Why are people so ugly in the movie? Well, that is what people in the rest of the country look like to sophisticates who make movies: ugly. Jack's wife ends up looking like Annette Funicello times ten, with blond hair and a cigarette. (By the way, there is plenty of sex with wives, too, though this is not a movie for fans of the missionary position.) There is also a subtheme that gays frequently are killed in America, though that might have surprised my lesbian aunt, Willie Johnson, who wore men's clothes on the streets of Natchez in the 1920s.

Both Rich and I saw the movie in packed theatres: The audience where I saw it was an almost totally gay one, so eager to see the movie that they had come to a 4 o'clock showing on a Monday. I couldn't help but notice the sly and unbecoming laughter when Ennis' wife sees the men kissing. But I started laughing when she uttered her now famous line: You wasn't fishing up there, or something similar. Unlike Rich, who does cite some impressive early box office figures, I predict that this movie will become mostly a film that attracts gay audiences.

Frank Rich adds:

In the packed theater where I caught 'Brokeback Mountain,' the trailers included a National Guard recruitment spiel, and the audience was demographically all over the map. The culture is seeking out this movie not just because it is a powerful, four-hankie account of a doomed love affair and is beautifully acted by everyone, starting with the riveting Heath Ledger. The X factor is that the film delivers a story previously untold by A-list Hollywood. It's a story America may be more than ready to hear a year after its president cynically flogged a legally superfluous (and unpassable) constitutional amendment banning same-sex marriage for the sole purpose of whipping up the basest hostilities of his electoral base.
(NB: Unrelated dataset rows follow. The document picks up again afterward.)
import Summits.CriticalPhenomena.SAWScalingLimit.Theses.SAWBrickWallHomotopy
import Summits.CriticalPhenomena.SAWScalingLimit.Theorems.SAWDevelopingMapHexTransferLinearPinning
import Summits.CriticalPhenomena.SAWScalingLimit.Theorems.SAWDevelopingMapHexTransferConjugateRotationCovariance
import Summits.CriticalPhenomena.SAWScalingLimit.Theorems.SAWDevelopingMapHexTransferSimilarityIdentification
import Literature.Probability.RandomPlanarGeometry.LocalMartingaleProofs
import HarnessLib

/-!
# Route SAWBrickWallHomotopy — the Assembly (item stmt-CriticalPhenomena-10313), proved

By-product of line `pin-the-shear` of the crux `HexTransfer` (stmt-CriticalPhenomena-14221): the
three landed stubs `stub_conjugateRotationCovariance` (p96518), `stub_linearPinning` (p96403) and
`stub_similarityIdentification` (p96344) are exactly the GL₂⁺ form of the Assembly of route
SAWBrickWallHomotopy, whose linear map is DIAGONAL. Hence

`Assembly : HexConjecture → ModulusUniversality → StretchRigidity → QuarterTurnCovariance → SAWScalingLimit`

is a theorem: take the diagonal `Φ = diag(r₁, r₂)` of `ModulusUniversality`; the hexagonal limit of
`Φ⁻¹(D)` (HexConjecture) and the asymptotic equality of laws give the image limit "the `δℤ²` SAW law
of `D` converges to `Φ ∘ Γ`, `Γ` SLE(8/3) in `Φ⁻¹(D)`" (`imageLimit_of_modulus`, two-ε); the exact
quarter-turn symmetry makes `Ψ = Φ⁻¹ R Φ = (0, -r₂/r₁; r₁/r₂, 0)` a covariance of the SLE(8/3) law
family (`stub_conjugateRotationCovariance`); linear pinning over stretch rigidity forces
`-r₂/r₁ = -r₁/r₂`, i.e. `r₁ = r₂` (`stub_linearPinning`); so `Φ` is the similarity `z ↦ r₁ z` and
`stub_similarityIdentification` concludes.
-/

noncomputable section

namespace Summit.CriticalPhenomena.SAWScalingLimit.Cruxes.HexTransfer.PinTheShear

open MeasureTheory Filter Topology Set
open scoped NNReal
open Literature.Probability.RandomPlanarGeometry
open Literature.Probability.LatticeModels (Site HexVertex hexGraph hexCenter)
open Literature.Probability (Process.preWienerMeasure)
open Summit.CriticalPhenomena.SAWScalingLimit.Theses

/-- The diagonal map `(x, y) ↦ (r₁ x, r₂ y)` (`r₁, r₂ > 0`) exists as a homeomorphism of the plane,
with the displayed inverse. [folklore] -/
theorem exists_diag_homeomorph {r₁ r₂ : ℝ} (h₁ : 0 < r₁) (h₂ : 0 < r₂) :
    ∃ Φ : ℂ ≃ₜ ℂ, (∀ z : ℂ, Φ z = ((r₁ * z.re : ℝ) : ℂ) + ((r₂ * z.im : ℝ) : ℂ) * Complex.I) ∧
      ∀ z : ℂ, Φ.symm z = ((r₁⁻¹ * z.re : ℝ) : ℂ) + ((r₂⁻¹ * z.im : ℝ) : ℂ) * Complex.I := by
  have h10 : r₁ ≠ 0 := h₁.ne'
  have h20 : r₂ ≠ 0 := h₂.ne'
  refine ⟨{ toFun := fun z => ((r₁ * z.re : ℝ) : ℂ) + ((r₂ * z.im : ℝ) : ℂ) * Complex.I
            invFun := fun z => ((r₁⁻¹ * z.re : ℝ) : ℂ) + ((r₂⁻¹ * z.im : ℝ) : ℂ) * Complex.I
            left_inv := fun z => ?_
            right_inv := fun z => ?_
            continuous_toFun := by fun_prop
            continuous_invFun := by fun_prop }, fun z => rfl, fun z => rfl⟩
  · apply Complex.ext <;> simp [h10, h20]
  · apply Complex.ext <;> simp [h10, h20]

/-- **Image limit from linear-modulus universality** (two-ε): under `HexConjecture`, the transport
clause of `ModulusUniversality` for a homeomorphism `Φ` gives, for every Dobrushin domain `D` and
every `ℤ²` endpoint approximation, convergence in law of the critical `δℤ²` SAW law to `Φ ∘ Γ`
with `Γ` an SLE(8/3) random curve of `Φ⁻¹(D)`. [folklore] -/
theorem imageLimit_of_modulus (hH : SAWBrickWallHomotopy.HexConjecture) {Φ : ℂ ≃ₜ ℂ}
    (hT : ∀ (D : DobrushinDomain) (a b : ℝ → Site 2), SAW.IsEndpointApprox D a b →
      ∃ a' b' : ℝ → HexVertex,
        SAW.IsEmbEndpointApprox hexGraph hexCenter (D.map Φ.symm) a' b' ∧
        ∀ f : BoundedContinuousFunction (CurveClass ℂ) ℝ,
          Tendsto (fun δ => (∫ γ, f γ.curve ∂(SAW.law D.carrier δ (a δ) (b δ))) -
            ∫ γ, f (CurveClass.map (Φ : C(ℂ, ℂ)) γ.curve)
              ∂(SAW.hexSAWLaw (D.map Φ.symm).carrier δ (a' δ) (b' δ)))
            (𝓝[>] 0) (𝓝 0)) :
    ∀ (D : DobrushinDomain) (a b : ℝ → Site 2), SAW.IsEndpointApprox D a b →
      ∃ Γ : (ℝ≥0 → ℝ) → CurveClass ℂ, IsSLECurve ((8 : ℝ≥0) / 3) (D.map Φ.symm) Γ ∧
        TendstoLaw (fun δ (γ : SAW.DomainSAW D.carrier δ (a δ) (b δ)) => γ.curve)
          (fun δ => SAW.law D.carrier δ (a δ) (b δ))
          (fun ω => CurveClass.map (Φ : C(ℂ, ℂ)) (Γ ω)) Process.preWienerMeasure := by
  intro D a b hab
  obtain ⟨a', b', hab', hdiff⟩ := hT D a b hab
  obtain ⟨Γ, hΓ, -, hlim⟩ := hH (D.map Φ.symm) a' b' hab'
  refine ⟨Γ, hΓ, fun f => ?_⟩
  set g : C(CurveClass ℂ, CurveClass ℂ) := ⟨CurveClass.map (Φ : C(ℂ, ℂ)), CurveClass.continuous_map _⟩
    with hg
  have hf := hlim (f.compContinuous g)
  have h := (hdiff f).add hf
  rw [zero_add] at h
  refine h.congr fun δ => ?_
  simp only [BoundedContinuousFunction.compContinuous_apply, hg, ContinuousMap.coe_mk]
  ring

/-- **The Assembly of route SAWBrickWallHomotopy** (item stmt-CriticalPhenomena-10313):
`HexConjecture → ModulusUniversality → StretchRigidity → QuarterTurnCovariance → SAWScalingLimit`.
[folklore] -/
theorem brickWall_assembly : SAWBrickWallHomotopy.Assembly := by
  intro hH hMU hS hQ
  obtain ⟨r₁, r₂, h₁, h₂, hMU'⟩ := hMU
  obtain ⟨Φ, hΦ, hΦsymm⟩ := exists_diag_homeomorph h₁ h₂
  have hIL := imageLimit_of_modulus hH (hMU' Φ hΦ)
  -- `Ψ = Φ⁻¹ R Φ` is a covariance of the SLE(8/3) family
  have hcov := stub_conjugateRotationCovariance Φ hIL hQ
  -- `Ψ` is the linear map `(0, -r₂/r₁; r₁/r₂, 0)`
  have hΨ : ∀ z : ℂ, (Φ.trans ((similarity Complex.I Complex.I_ne_zero 0).trans Φ.symm)) z =
      ((0 * z.re + -(r₂ / r₁) * z.im : ℝ) : ℂ) + ((r₁ / r₂ * z.re + 0 * z.im : ℝ) : ℂ) * Complex.I := by
    intro z
    rw [Homeomorph.trans_apply, Homeomorph.trans_apply, similarity_apply, add_zero, hΦsymm, hΦ]
    apply Complex.ext
    · simp
      ring
    · simp
      ring
  have hdet : 0 < 0 * 0 - -(r₂ / r₁) * (r₁ / r₂) := by
    have : -(r₂ / r₁) * (r₁ / r₂) = -1 := by field_simp
    rw [this]
    norm_num
  obtain ⟨-, h12⟩ := stub_linearPinning hS 0 (-(r₂ / r₁)) (r₁ / r₂) 0 hdet _ hΨ hcov
  -- hence `r₁ = r₂`, and `Φ` is the similarity `z ↦ r₁ z`
  have hr : r₁ = r₂ := by
    have h : r₂ / r₁ = r₁ / r₂ := by linarith
    rw [div_eq_div_iff h₁.ne' h₂.ne'] at h
    nlinarith [h₁, h₂]
  subst hr
  have hc : (r₁ : ℂ) ≠ 0 := Complex.ofReal_ne_zero.2 h₁.ne'
  have hΦeq : Φ = similarity (r₁ : ℂ) hc 0 := by
    ext1 z
    rw [hΦ, similarity_apply, add_zero]
    apply Complex.ext <;> simp
  subst hΦeq
  exact stub_similarityIdentification (r₁ : ℂ) hc hIL

end Summit.CriticalPhenomena.SAWScalingLimit.Cruxes.HexTransfer.PinTheShear

end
By coincidence, 'Brokeback Mountain,' a movie that is all the more subversive for having no overt politics, is a rebuke and antidote to that sordid episode. Whether it proves a movie for the ages or as transient as 'Love Story,' it is a landmark in the troubled history of America's relationship to homosexuality.
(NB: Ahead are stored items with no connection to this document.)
import Literature.IUT.HodgeTheaters.TemperedCoverings
import Literature.IUT.HodgeTheaters.TemperedCoveringsDensity
import HarnessLib

/-!
# [IUTchI] Corollary 2.3 (ii), (v) AS TYPED, modulo the tempered-vs-profinite interface facts

Mochizuki, *Inter-universal Teichmüller theory I*, kurims manuscript (May 2020), §2, Corollary 2.3 (ii)
p. 47, (v) p. 48, proof pp. 48–50 ([IUTchI] Cor 2.3 pp.47-50) [claim: Mochizuki2012, status: disputed].
Proof-only companion of `TemperedCoverings.lean` (seat abc-iut-L5-t1): the typed predicates
`StableCurveTemperedData.Cor23ii` ("the closure of `Δ^tp_{X,ℍ}` in `Δ̂_X` is `Δ̂_{X,ℍ}`") and
`StableCurveTemperedData.Cor23v` ("`Δ̂_{X,ℍ} ∩ Δ^tp_X = Δ^tp_{X,ℍ}`") are DERIVED from hypotheses on the
interface data that say exactly what the printed proof takes from "the definitions of the various
tempered fundamental groups involved" (pp. 48, 49) — stated inline, never asserted:

* for (v): the 𝔾-level statement `Π̂_ℍ ∩ Π^tp_𝔾 = Π^tp_ℍ` inside `Π̂_𝔾` (the "`F̂ ∩ G = F`" of p. 49,
  kernel-proved for free groups / retracts in `TemperedCoveringsDensity.lean`) — `cor23v_of_graph`;
* for (ii): `Π̂_ℍ` is the closure of `Π^tp_ℍ` in `Π̂_𝔾`, the kernel of `Δ̂_X ↠ Π̂_𝔾` is the closure of its
  intersection with `Δ^tp_X` (the "elementary observation" of p. 48, kernel-proved for surjections with
  a section in `TemperedCoveringsDensity.lean`), `Δ̂_X ↠ Π̂_𝔾` is continuous, `Δ̂_X` is closed in `Π̂_X`
  (so compact) and `Π̂_𝔾` is Hausdorff — `cor23ii_of_density`, through the abstract
  `ProfiniteCompletion.closure_inter_preimage_eq_preimage_closure`.

The unconditional compatibility `ρ̂(ι_Δ d) = ι(ρ^tp d)` of the interface (`ρ_comp`) and the
injectivity of `ι : Π^tp_𝔾 ↪ Π̂_𝔾` do the rest.  No new definitions; no side taken on [IUTchIII]
Cor. 3.12; the hypotheses are the L3 merge debt (tempered fundamental groups, [SemiAnbd] §3), not facts
proved here.
-/

namespace Literature.IUT.HodgeTheaters

namespace StableCurveTemperedData

open Topology

universe u

variable (D : StableCurveTemperedData.{u})

/-- The compatibility of the interface in the form used below: `ρ̂_X(ι_Δ(d)) = ι(ρ^tp_X(d))` for
`d ∈ Δ^tp_X` ("compatibility `Π^tp_𝔾 ↪ Π̂_𝔾` versus `Δ^tp_X ↪ Δ̂_X`", p. 47).
([IUTchI] Cor 2.3 p.47) [claim: Mochizuki2012, status: disputed] -/
theorem ρHat_ιΔ (d : D.DeltaTp) : D.ρHat (D.ιΔ d) = D.graph.ι (D.ρTp d) :=
  (D.ρ_comp d).symm

/-- `ι_Δ(Δ^tp_{X,ℍ}) = ι_Δ(Δ^tp_X) ∩ ρ̂⁻¹(ι(Π^tp_ℍ))` inside `Δ̂_X` (injectivity of `ι`).
([IUTchI] Cor 2.3(ii) p.47) [claim: Mochizuki2012, status: disputed] -/
theorem coe_map_deltaTpH :
    ((D.deltaTpH.map D.ιΔ : Subgroup D.DeltaHat) : Set D.DeltaHat) =
      (D.ιΔ.range : Set D.DeltaHat) ∩ D.ρHat ⁻¹' (D.graph.TpH.map D.graph.ι : Set D.graph.Hat) := by
  ext x
  constructor
  · rintro ⟨d, hd, rfl⟩
    refine ⟨⟨d, rfl⟩, ?_⟩
    rw [Set.mem_preimage, ρHat_ιΔ]
    exact ⟨D.ρTp d, hd, rfl⟩
  · rintro ⟨⟨d, rfl⟩, hx⟩
    rw [Set.mem_preimage, ρHat_ιΔ] at hx
    obtain ⟨t, ht, htd⟩ := hx
    refine ⟨d, ?_, rfl⟩
    show D.ρTp d ∈ D.graph.TpH
    rw [← D.graph.ι_injective htd]
    exact ht

/-- `Π^tp_ℍ ⊆ ρ̂(ι_Δ(Δ^tp_X))`: every element of `Π^tp_ℍ ⊆ Π^tp_𝔾` is the image of an element of
`Δ^tp_X` (surjectivity of `Δ^tp_X ↠ Π^tp_𝔾`, p. 47). ([IUTchI] Cor 2.3 p.47) [claim: Mochizuki2012, status: disputed] -/
theorem map_tpH_subset_image :
    ((D.graph.TpH.map D.graph.ι : Subgroup D.graph.Hat) : Set D.graph.Hat) ⊆
      D.ρHat '' (D.ιΔ.range : Set D.DeltaHat) := by
  rintro _ ⟨t, -, rfl⟩
  obtain ⟨d, rfl⟩ := D.ρTp_surjective t
  exact ⟨D.ιΔ d, ⟨d, rfl⟩, D.ρHat_ιΔ d⟩

/-- **Corollary 2.3 (v) from the 𝔾-level statement.**  If `Π̂_ℍ ∩ Π^tp_𝔾 = Π^tp_ℍ` inside `Π̂_𝔾`
[the "`F̂ ∩ G = F`" of the printed proof, p. 49], then `Δ̂_{X,ℍ} ∩ Δ^tp_X = Δ^tp_{X,ℍ}` — the typed
`Cor23v` holds for `D`. ([IUTchI] Cor 2.3(v) p.48) [claim: Mochizuki2012, status: disputed] -/
theorem cor23v_of_graph
    (hv : (D.graph.HatH : Set D.graph.Hat) ∩ Set.range D.graph.ι = D.graph.ι '' D.graph.TpH) :
    D.Cor23v := by
  refine ⟨le_antisymm ?_ ?_⟩
  · rintro x ⟨hxH, ⟨d, rfl⟩⟩
    have h1 : D.graph.ι (D.ρTp d) ∈ (D.graph.HatH : Set D.graph.Hat) ∩ Set.range D.graph.ι :=
      ⟨by rw [← ρHat_ιΔ]; exact hxH, ⟨D.ρTp d, rfl⟩⟩
    rw [hv] at h1
    obtain ⟨t, ht, htd⟩ := h1
    refine ⟨d, ?_, rfl⟩
    show D.ρTp d ∈ D.graph.TpH
    rw [← D.graph.ι_injective htd]
    exact ht
  · rintro _ ⟨d, hd, rfl⟩
    refine ⟨?_, ⟨d, rfl⟩⟩
    show D.ρHat (D.ιΔ d) ∈ D.graph.HatH
    rw [ρHat_ιΔ]
    exact D.graph.tpH_le ⟨D.ρTp d, hd, rfl⟩

/-- **Corollary 2.3 (ii) from the tempered-vs-profinite interface facts.**  Suppose `Π̂_𝔾` is
Hausdorff, `Δ̂_X` is closed in `Π̂_X` [as the kernel of a continuous `Π̂_X ↠ G_k`], `ρ̂ : Δ̂_X ↠ Π̂_𝔾` is
continuous, `Π̂_ℍ` is the closure of `Π^tp_ℍ` in `Π̂_𝔾`, and the kernel of `ρ̂` is the closure of its
intersection with `Δ^tp_X` [the "elementary observation" of p. 48].  Then the closure of `Δ^tp_{X,ℍ}`
in `Δ̂_X` is `Δ̂_{X,ℍ}` — the typed `Cor23ii` holds for `D`. ([IUTchI] Cor 2.3(ii) p.47) [claim: Mochizuki2012, status: disputed] -/
theorem cor23ii_of_density [T2Space D.graph.Hat] (hΔ : IsClosed (D.DeltaHat : Set D.PiHat))
    (hρ : Continuous D.ρHat)
    (hH : (D.graph.HatH : Set D.graph.Hat) = closure (D.graph.ι '' D.graph.TpH))
    (hker : (D.ρHat.ker : Set D.DeltaHat) ⊆
      closure ((D.ιΔ.range : Set D.DeltaHat) ∩ (D.ρHat.ker : Set D.DeltaHat))) :
    D.Cor23ii := by
  haveI : CompactSpace D.DeltaHat := isCompact_iff_compactSpace.mp hΔ.isCompact
  have key := ProfiniteCompletion.closure_inter_preimage_eq_preimage_closure D.ρHat hρ D.ιΔ.range
    hker (D.graph.TpH.map D.graph.ι) D.map_tpH_subset_image
  refine ⟨SetLike.coe_injective ?_⟩
  rw [Subgroup.topologicalClosure_coe, coe_map_deltaTpH, key, Subgroup.coe_map, ← hH]
  rfl

end StableCurveTemperedData

end Literature.IUT.HodgeTheaters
The Hollywood/New York pseudo-sophisticates are raving about "Brokeback" for the very same reason they are denigrating The Chronicles of Narnia: The Lion, the Witch, and the Wardrobe: Narnia upholds civilization, Brokeback seeks to undermine it. That is why the pathetic U.S. Catholic Conference's review ("As the Catholic Church makes a distinction between homosexual orientation and activity, Ennis and Jack's continuing physical relationship is morally problematic. The adulterous nature of their affair is another hot-button issue....") is so gutlessly problematic. But, really, the joke's on them.

Well, At Least, This Guy Wasn't Ordained

This could get nasty: "I don't give a rat's ass about the Catholic Church at this point in my life," writes a gay former seminarian, "but I think it's particularly ridiculously scandalously hypocritical for a bunch of closeted and quasi-closeted bishops to implement a policy such as this [the Vatican's instruction banning homosexual ordination in most circumstances]. There's only one adequate response left at this point for the collective gay community: Out these losers."

A Doctor Who Never Said, "Take Two Aspirins and Call Me in the Morning"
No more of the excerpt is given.